set_option maxHeartbeats 400000 in
/-- **`x = ℘(ℓ) − b₂/12` to fourth order at level one, `p ≥ 5`: `‖x·ℓ² − 1 + (b₂/12)·ℓ² − (c₄/240)·ℓ⁴‖_p ≤ ‖x‖_p⁻²`**
for a `p`-integral equation over `ℚ_p` (`p ≥ 5`) and a point `(x, y)` with `‖x‖_p > 1` and `‖z‖_p ≤ p⁻¹`
(`z = −x/y`, `ℓ = log_W z`; the level-one hypothesis is automatic for rational points of a minimal model). Mechanism
in the module doc-string; the `p = 3` original (`norm_x_mul_formalLog_sq_sub_le`) needs level two.
[cite: SilvermanAEC2009, IV.1, IV.6.4, VI.3] -/
theorem norm_x_mul_formalLog_sq_sub_le_padic (hp5 : 5 ≤ p) {x y : ℚ_[p]} (heq : V.toAffine.Equation x y)
    (hx : 1 < ‖x‖) (hz : ‖-x / y‖ ≤ (p : ℝ)⁻¹) :
    ‖x * V.padicFormalLog (-x / y) ^ 2 - 1 + V.b₂ / 12 * V.padicFormalLog (-x / y) ^ 2 -
        V.c₄ / 240 * V.padicFormalLog (-x / y) ^ 4‖ ≤ ‖x‖⁻¹ ^ 2 := by
  set z : ℚ_[p] := -x / y with hzdef
  set ℓ : ℚ_[p] := V.padicFormalLog z with hℓdef
  have hp2 : p ≠ 2 := by omega
  have hp3 : p ≠ 3 := by omega
  have hp1 : (1 : ℝ) ≤ p := by exact_mod_cast hp.out.one_lt.le
  have hp0 : (0 : ℝ) < p := by positivity
  obtain ⟨hsq, hxyn⟩ := V.norm_sq_eq_norm_cube heq hx
  have hx0 : 0 < ‖x‖ := one_pos.trans hx
  have hy0 : 0 < ‖y‖ := hx0.trans hxyn
  have hy0' : y ≠ 0 := norm_pos_iff.mp hy0
  have hz2 : ‖z‖ ^ 2 = ‖x‖⁻¹ := by
    rw [hzdef, norm_div, norm_neg, div_pow, hsq]; field_simp
  have hr4 : ‖x‖⁻¹ ^ 2 = ‖z‖ ^ 4 := by rw [← hz2]; ring
  have hXz : ‖x‖ * ‖z‖ ^ 2 = 1 := by rw [hz2, mul_inv_cancel₀ hx0.ne']
  have hz0 : 0 ≤ ‖z‖ := norm_nonneg z
  have hz1 : ‖z‖ ≤ 1 := hz.trans (inv_le_one_of_one_le₀ hp1)
  have hpz : (p : ℝ) * ‖z‖ ≤ 1 := by
    calc (p : ℝ) * ‖z‖ ≤ p * (p : ℝ)⁻¹ := by gcongr
      _ = 1 := mul_inv_cancel₀ hp0.ne'
  have hzpow : ∀ n : ℕ, ‖z‖ ^ (n + 1) ≤ ‖z‖ := fun n => by
    calc ‖z‖ ^ (n + 1) = ‖z‖ ^ n * ‖z‖ := pow_succ _ _
      _ ≤ 1 * ‖z‖ := by gcongr; exact pow_le_one₀ hz0 hz1
      _ = ‖z‖ := one_mul _
  obtain ⟨h₁, h₂, h₃, h₄, -⟩ := V.norm_coeffs_le_one
  -- units `2, 3, 4, 12` and the non-units `5, 240` (`‖·⁻¹‖ ≤ p`)
  have hunit : ∀ m : ℕ, Nat.Coprime p m → ‖((m : ℚ_[p]))⁻¹‖ = 1 := fun m hm => by
    rw [norm_inv, Padic.norm_natCast_eq_one_iff.mpr hm, inv_one]
  have hcop2 : Nat.Coprime p 2 := (Nat.coprime_primes hp.out Nat.prime_two).mpr hp2
  have hcop3 : Nat.Coprime p 3 := (Nat.coprime_primes hp.out Nat.prime_three).mpr hp3
  have h2n : ‖(2 : ℚ_[p])‖ = 1 := by simpa using Padic.norm_natCast_eq_one_iff.mpr hcop2
  have h2i : ‖(2 : ℚ_[p])⁻¹‖ = 1 := by simpa using hunit 2 hcop2
  have h3i : ‖(3 : ℚ_[p])⁻¹‖ = 1 := by simpa using hunit 3 hcop3
  have h4i : ‖(4 : ℚ_[p])⁻¹‖ = 1 := by
    have h4 : Nat.Coprime p 4 := by rw [show (4 : ℕ) = 2 ^ 2 by norm_num]; exact Nat.Coprime.pow_right 2 hcop2
    simpa using hunit 4 h4
  have h12i : ‖(12 : ℚ_[p])⁻¹‖ = 1 := by
    have h12 : Nat.Coprime p 12 := by
      rw [show (12 : ℕ) = 2 ^ 2 * 3 by norm_num]
      exact (Nat.Coprime.pow_right 2 hcop2).mul_right hcop3
    simpa using hunit 12 h12
  have h5i : ‖(5 : ℚ_[p])⁻¹‖ ≤ p := by
    have h := norm_inv_smooth_le_padic hp5 0 0 1; norm_num at h; rw [norm_inv]; exact h
  have h240i : ‖(240 : ℚ_[p])⁻¹‖ ≤ p := by
    have h := norm_inv_smooth_le_padic hp5 4 1 1; norm_num at h; rw [norm_inv]; exact h
  have hc4 : ‖V.c₄‖ ≤ 1 := by
    have e := congrArg WeierstrassCurve.c₄ V.eq_map_integralModel
    rw [map_c₄] at e
    rw [← e]; exact PadicInt.norm_le_one _
  have hb2 : ‖V.b₂‖ ≤ 1 := by
    have e := congrArg WeierstrassCurve.b₂ V.eq_map_integralModel
    rw [map_b₂] at e
    rw [← e]; exact PadicInt.norm_le_one _
  have hc240 : ‖V.c₄ / 240‖ ≤ p := by
    rw [div_eq_mul_inv, norm_mul]
    calc ‖V.c₄‖ * ‖(240 : ℚ_[p])⁻¹‖ ≤ 1 * p := by gcongr
      _ = p := one_mul _
  have hb12 : ‖V.b₂ / 12‖ ≤ 1 := by
    rw [div_eq_mul_inv, norm_mul, h12i, mul_one]; exact hb2
  -- `S` (the quintic truncation of `log_W/z`), `Q`, `τ`, `ρ`
  set S : ℚ_[p] := 1 + (2 : ℚ_[p])⁻¹ * V.a₁ * z + (3 : ℚ_[p])⁻¹ * (V.a₁ ^ 2 + V.a₂) * z ^ 2 +
    (4 : ℚ_[p])⁻¹ * (V.a₁ ^ 3 + 2 * V.a₁ * V.a₂ + 2 * V.a₃) * z ^ 3 +
    (5 : ℚ_[p])⁻¹ * (V.a₁ ^ 4 + 3 * V.a₁ ^ 2 * V.a₂ + V.a₂ ^ 2 + 6 * V.a₁ * V.a₃ + 2 * V.a₄) * z ^ 4 with hSdef
  set Q : ℚ_[p] := 1 - V.a₁ * z - V.a₂ * z ^ 2 - V.a₃ * z ^ 3 with hQdef
  set τ : ℚ_[p] := ℓ - z * S with hτdef
  have hτ : ‖τ‖ ≤ ‖z‖ ^ 6 := by
    have h := norm_padicFormalLog_sub_quintic_le_padic V hp5 hz
    have e : V.padicFormalLog z - (z + (2 : ℚ_[p])⁻¹ * V.a₁ * z ^ 2 + (3 : ℚ_[p])⁻¹ * (V.a₁ ^ 2 + V.a₂) * z ^ 3 +
        (4 : ℚ_[p])⁻¹ * (V.a₁ ^ 3 + 2 * V.a₁ * V.a₂ + 2 * V.a₃) * z ^ 4 +
        (5 : ℚ_[p])⁻¹ * (V.a₁ ^ 4 + 3 * V.a₁ ^ 2 * V.a₂ + V.a₂ ^ 2 + 6 * V.a₁ * V.a₃ + 2 * V.a₄) * z ^ 5) = τ := by
      rw [hτdef, hSdef, hℓdef]; ring
    rwa [e] at h
  set ρ : ℚ_[p] := x * z ^ 2 - Q with hρdef
  have hρ : ‖ρ‖ ≤ ‖z‖ ^ 4 := by
    have h := norm_pow_three_div_sq_sub_quartic_le_padic heq hx
    have e : x ^ 3 / y ^ 2 - 1 - V.a₁ * (x / y) + V.a₂ * (x / y) ^ 2 - V.a₃ * (x / y) ^ 3 = ρ := by
      rw [hρdef, hQdef, hzdef]; field_simp; ring
    rw [e, hr4] at h; exact h
  -- the polynomial core (part 2a) at `aᵢ ∈ ℤ_p`
  have hpoly : ‖Q * S ^ 2 - 1 + (V.a₁ ^ 2 + 4 * V.a₂) / 12 * z ^ 2 * S ^ 2 -
      ((V.a₁ ^ 2 + 4 * V.a₂) ^ 2 - 24 * (2 * V.a₄ + V.a₁ * V.a₃)) / 240 * z ^ 4‖ ≤ ‖z‖ ^ 4 :=
    norm_weierstrassP_poly_le_padic hp5 ⟨V.a₁, h₁⟩ ⟨V.a₂, h₂⟩ ⟨V.a₃, h₃⟩ ⟨V.a₄, h₄⟩ hz hQdef hSdef
  -- sizes of `S`, `S − 1`, `ℓ − z`, `ℓ`
  have hS1 : ‖S - 1‖ ≤ ‖z‖ := by
    have e : S - 1 = (2 : ℚ_[p])⁻¹ * V.a₁ * z + (3 : ℚ_[p])⁻¹ * (V.a₁ ^ 2 + V.a₂) * z ^ 2 +
        (4 : ℚ_[p])⁻¹ * (V.a₁ ^ 3 + 2 * V.a₁ * V.a₂ + 2 * V.a₃) * z ^ 3 +
        (5 : ℚ_[p])⁻¹ * (V.a₁ ^ 4 + 3 * V.a₁ ^ 2 * V.a₂ + V.a₂ ^ 2 + 6 * V.a₁ * V.a₃ + 2 * V.a₄) * z ^ 4 := by
      rw [hSdef]; ring
    rw [e]
    have hA2 : ‖V.a₁ ^ 2 + V.a₂‖ ≤ 1 :=
      (norm_add_le_max _ _).trans (max_le (by rw [norm_pow]; exact pow_le_one₀ (norm_nonneg _) h₁) h₂)
    have hA3 : ‖V.a₁ ^ 3 + 2 * V.a₁ * V.a₂ + 2 * V.a₃‖ ≤ 1 := by
      have e3 : V.a₁ ^ 3 + 2 * V.a₁ * V.a₂ + 2 * V.a₃ =
          (((⟨V.a₁, h₁⟩ ^ 3 + 2 * ⟨V.a₁, h₁⟩ * ⟨V.a₂, h₂⟩ + 2 * ⟨V.a₃, h₃⟩ : ℤ_[p])) : ℚ_[p]) := by
        push_cast [MordellDescent.padicInt_coe_ofNat]; ring
      rw [e3]; exact PadicInt.norm_le_one _
    have hA4 : ‖V.a₁ ^ 4 + 3 * V.a₁ ^ 2 * V.a₂ + V.a₂ ^ 2 + 6 * V.a₁ * V.a₃ + 2 * V.a₄‖ ≤ 1 := by
      have e4 : V.a₁ ^ 4 + 3 * V.a₁ ^ 2 * V.a₂ + V.a₂ ^ 2 + 6 * V.a₁ * V.a₃ + 2 * V.a₄ =
          (((⟨V.a₁, h₁⟩ ^ 4 + 3 * ⟨V.a₁, h₁⟩ ^ 2 * ⟨V.a₂, h₂⟩ + ⟨V.a₂, h₂⟩ ^ 2 + 6 * ⟨V.a₁, h₁⟩ * ⟨V.a₃, h₃⟩ +
            2 * ⟨V.a₄, h₄⟩ : ℤ_[p])) : ℚ_[p]) := by
        push_cast [MordellDescent.padicInt_coe_ofNat]; ring
      rw [e4]; exact PadicInt.norm_le_one _
    refine (norm_add_le_max _ _).trans (max_le ((norm_add_le_max _ _).trans (max_le
      ((norm_add_le_max _ _).trans (max_le ?_ ?_)) ?_)) ?_)
    · rw [norm_mul, norm_mul, h2i, one_mul]
      calc ‖V.a₁‖ * ‖z‖ ≤ 1 * ‖z‖ := by gcongr
        _ = ‖z‖ := one_mul _
    · rw [norm_mul, norm_mul, h3i, one_mul, norm_pow]
      calc ‖V.a₁ ^ 2 + V.a₂‖ * ‖z‖ ^ 2 ≤ 1 * ‖z‖ ^ 2 := by gcongr
        _ ≤ ‖z‖ := by rw [one_mul]; exact hzpow 1
    · rw [norm_mul, norm_mul, h4i, one_mul, norm_pow]
      calc ‖V.a₁ ^ 3 + 2 * V.a₁ * V.a₂ + 2 * V.a₃‖ * ‖z‖ ^ 3 ≤ 1 * ‖z‖ ^ 3 := by gcongr
        _ ≤ ‖z‖ := by rw [one_mul]; exact hzpow 2
    · rw [norm_mul, norm_mul, norm_pow]
      calc ‖(5 : ℚ_[p])⁻¹‖ * ‖V.a₁ ^ 4 + 3 * V.a₁ ^ 2 * V.a₂ + V.a₂ ^ 2 + 6 * V.a₁ * V.a₃ + 2 * V.a₄‖ * ‖z‖ ^ 4
          ≤ p * 1 * ‖z‖ ^ 4 := by gcongr
        _ = ((p : ℝ) * ‖z‖) * ‖z‖ ^ 3 := by ring
        _ ≤ 1 * ‖z‖ ^ 3 := by gcongr
        _ ≤ ‖z‖ := by rw [one_mul]; exact hzpow 2
  have hSn : ‖S‖ ≤ 1 := by
    rw [show S = (S - 1) + 1 by ring]
    exact (norm_add_le_max _ _).trans (max_le (hS1.trans hz1) (by rw [norm_one]))
  have hℓz : ‖ℓ - z‖ ≤ ‖z‖ ^ 2 := norm_padicFormalLog_sub_self_le_sq_padic V hp5 hz
  have hℓn : ‖ℓ‖ ≤ ‖z‖ := by
    rw [show ℓ = (ℓ - z) + z by ring]
    exact (norm_add_le_max _ _).trans (max_le (hℓz.trans (hzpow 1)) le_rfl)
  -- the exact decomposition
  have hℓ : ℓ = z * S + τ := by rw [hτdef]; ring
  have hxz : x * z ^ 2 = Q + ρ := by rw [hρdef]; ring
  have hb2def : V.b₂ = V.a₁ ^ 2 + 4 * V.a₂ := rfl
  have hc4def : V.c₄ = (V.a₁ ^ 2 + 4 * V.a₂) ^ 2 - 24 * (2 * V.a₄ + V.a₁ * V.a₃) := rfl
  have hmain : x * ℓ ^ 2 - 1 + V.b₂ / 12 * ℓ ^ 2 - V.c₄ / 240 * ℓ ^ 4 =
      (Q * S ^ 2 - 1 + (V.a₁ ^ 2 + 4 * V.a₂) / 12 * z ^ 2 * S ^ 2 -
        ((V.a₁ ^ 2 + 4 * V.a₂) ^ 2 - 24 * (2 * V.a₄ + V.a₁ * V.a₃)) / 240 * z ^ 4) +
      ρ * S ^ 2 + (x + V.b₂ / 12) * (2 * z * S * τ + τ ^ 2) - V.c₄ / 240 * (ℓ ^ 4 - z ^ 4) := by
    rw [hℓ, hb2def, hc4def]
    linear_combination (S ^ 2) * hxz
  rw [hmain, hr4]
  refine (norm_sub_le_max₃ _ _).trans (max_le ((norm_add_le_max _ _).trans (max_le
    ((norm_add_le_max _ _).trans (max_le hpoly ?_)) ?_)) ?_)
  · -- `ρ S²`
    rw [norm_mul, norm_pow]
    calc ‖ρ‖ * ‖S‖ ^ 2 ≤ ‖z‖ ^ 4 * 1 ^ 2 := by gcongr
      _ = ‖z‖ ^ 4 := by ring
  · -- `(x + b₂/12)(2zSτ + τ²)`: `‖·‖ ≤ ‖x‖·‖z‖⁷ = ‖z‖⁵`
    have hxb : ‖x + V.b₂ / 12‖ ≤ ‖x‖ := (norm_add_le_max _ _).trans (max_le le_rfl (hb12.trans hx.le))
    have hin : ‖2 * z * S * τ + τ ^ 2‖ ≤ ‖z‖ ^ 7 := by
      refine (norm_add_le_max _ _).trans (max_le ?_ ?_)
      · rw [norm_mul, norm_mul, norm_mul, h2n, one_mul]
        calc ‖z‖ * ‖S‖ * ‖τ‖ ≤ ‖z‖ * 1 * ‖z‖ ^ 6 := by gcongr
          _ = ‖z‖ ^ 7 := by ring
      · rw [norm_pow]
        calc ‖τ‖ ^ 2 ≤ (‖z‖ ^ 6) ^ 2 := by gcongr
          _ = ‖z‖ ^ 5 * ‖z‖ ^ 7 := by ring
          _ ≤ 1 * ‖z‖ ^ 7 := by gcongr; exact pow_le_one₀ hz0 hz1
          _ = ‖z‖ ^ 7 := one_mul _
    rw [norm_mul]
    calc ‖x + V.b₂ / 12‖ * ‖2 * z * S * τ + τ ^ 2‖ ≤ ‖x‖ * ‖z‖ ^ 7 := by gcongr
      _ = (‖x‖ * ‖z‖ ^ 2) * ‖z‖ * ‖z‖ ^ 4 := by ring
      _ = ‖z‖ * ‖z‖ ^ 4 := by rw [hXz, one_mul]
      _ ≤ 1 * ‖z‖ ^ 4 := by gcongr
      _ = ‖z‖ ^ 4 := one_mul _
  · -- `(c₄/240)(ℓ⁴ − z⁴)`: `‖ℓ⁴ − z⁴‖ ≤ ‖z‖⁵`, `‖c₄/240‖ ≤ p`, `p‖z‖ ≤ 1`
    have hfac : ℓ ^ 4 - z ^ 4 = (ℓ - z) * ((ℓ + z) * (ℓ ^ 2 + z ^ 2)) := by ring
    have hplus : ‖ℓ + z‖ ≤ ‖z‖ := (norm_add_le_max _ _).trans (max_le hℓn le_rfl)
    have hsq2 : ‖ℓ ^ 2 + z ^ 2‖ ≤ ‖z‖ ^ 2 := by
      refine (norm_add_le_max _ _).trans (max_le ?_ (by rw [norm_pow]))
      rw [norm_pow]; exact pow_le_pow_left₀ (norm_nonneg _) hℓn 2
    rw [norm_mul, hfac, norm_mul, norm_mul]
    calc ‖V.c₄ / 240‖ * (‖ℓ - z‖ * (‖ℓ + z‖ * ‖ℓ ^ 2 + z ^ 2‖))
        ≤ p * (‖z‖ ^ 2 * (‖z‖ * ‖z‖ ^ 2)) := by gcongr
      _ = ((p : ℝ) * ‖z‖) * ‖z‖ ^ 4 := by ring
      _ ≤ 1 * ‖z‖ ^ 4 := by gcongr
      _ = ‖z‖ ^ 4 := one_mul _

----

:: Your goal ::
Starting at the line that contains "calc ‖V.c₄ /", quote each remaining line of the entries above, unchanged.

:: Worked solution ::
    calc ‖V.c₄ / 240‖ * (‖ℓ - z‖ * (‖ℓ + z‖ * ‖ℓ ^ 2 + z ^ 2‖))
        ≤ p * (‖z‖ ^ 2 * (‖z‖ * ‖z‖ ^ 2)) := by gcongr
      _ = ((p : ℝ) * ‖z‖) * ‖z‖ ^ 4 := by ring
      _ ≤ 1 * ‖z‖ ^ 4 := by gcongr
      _ = ‖z‖ ^ 4 := one_mul _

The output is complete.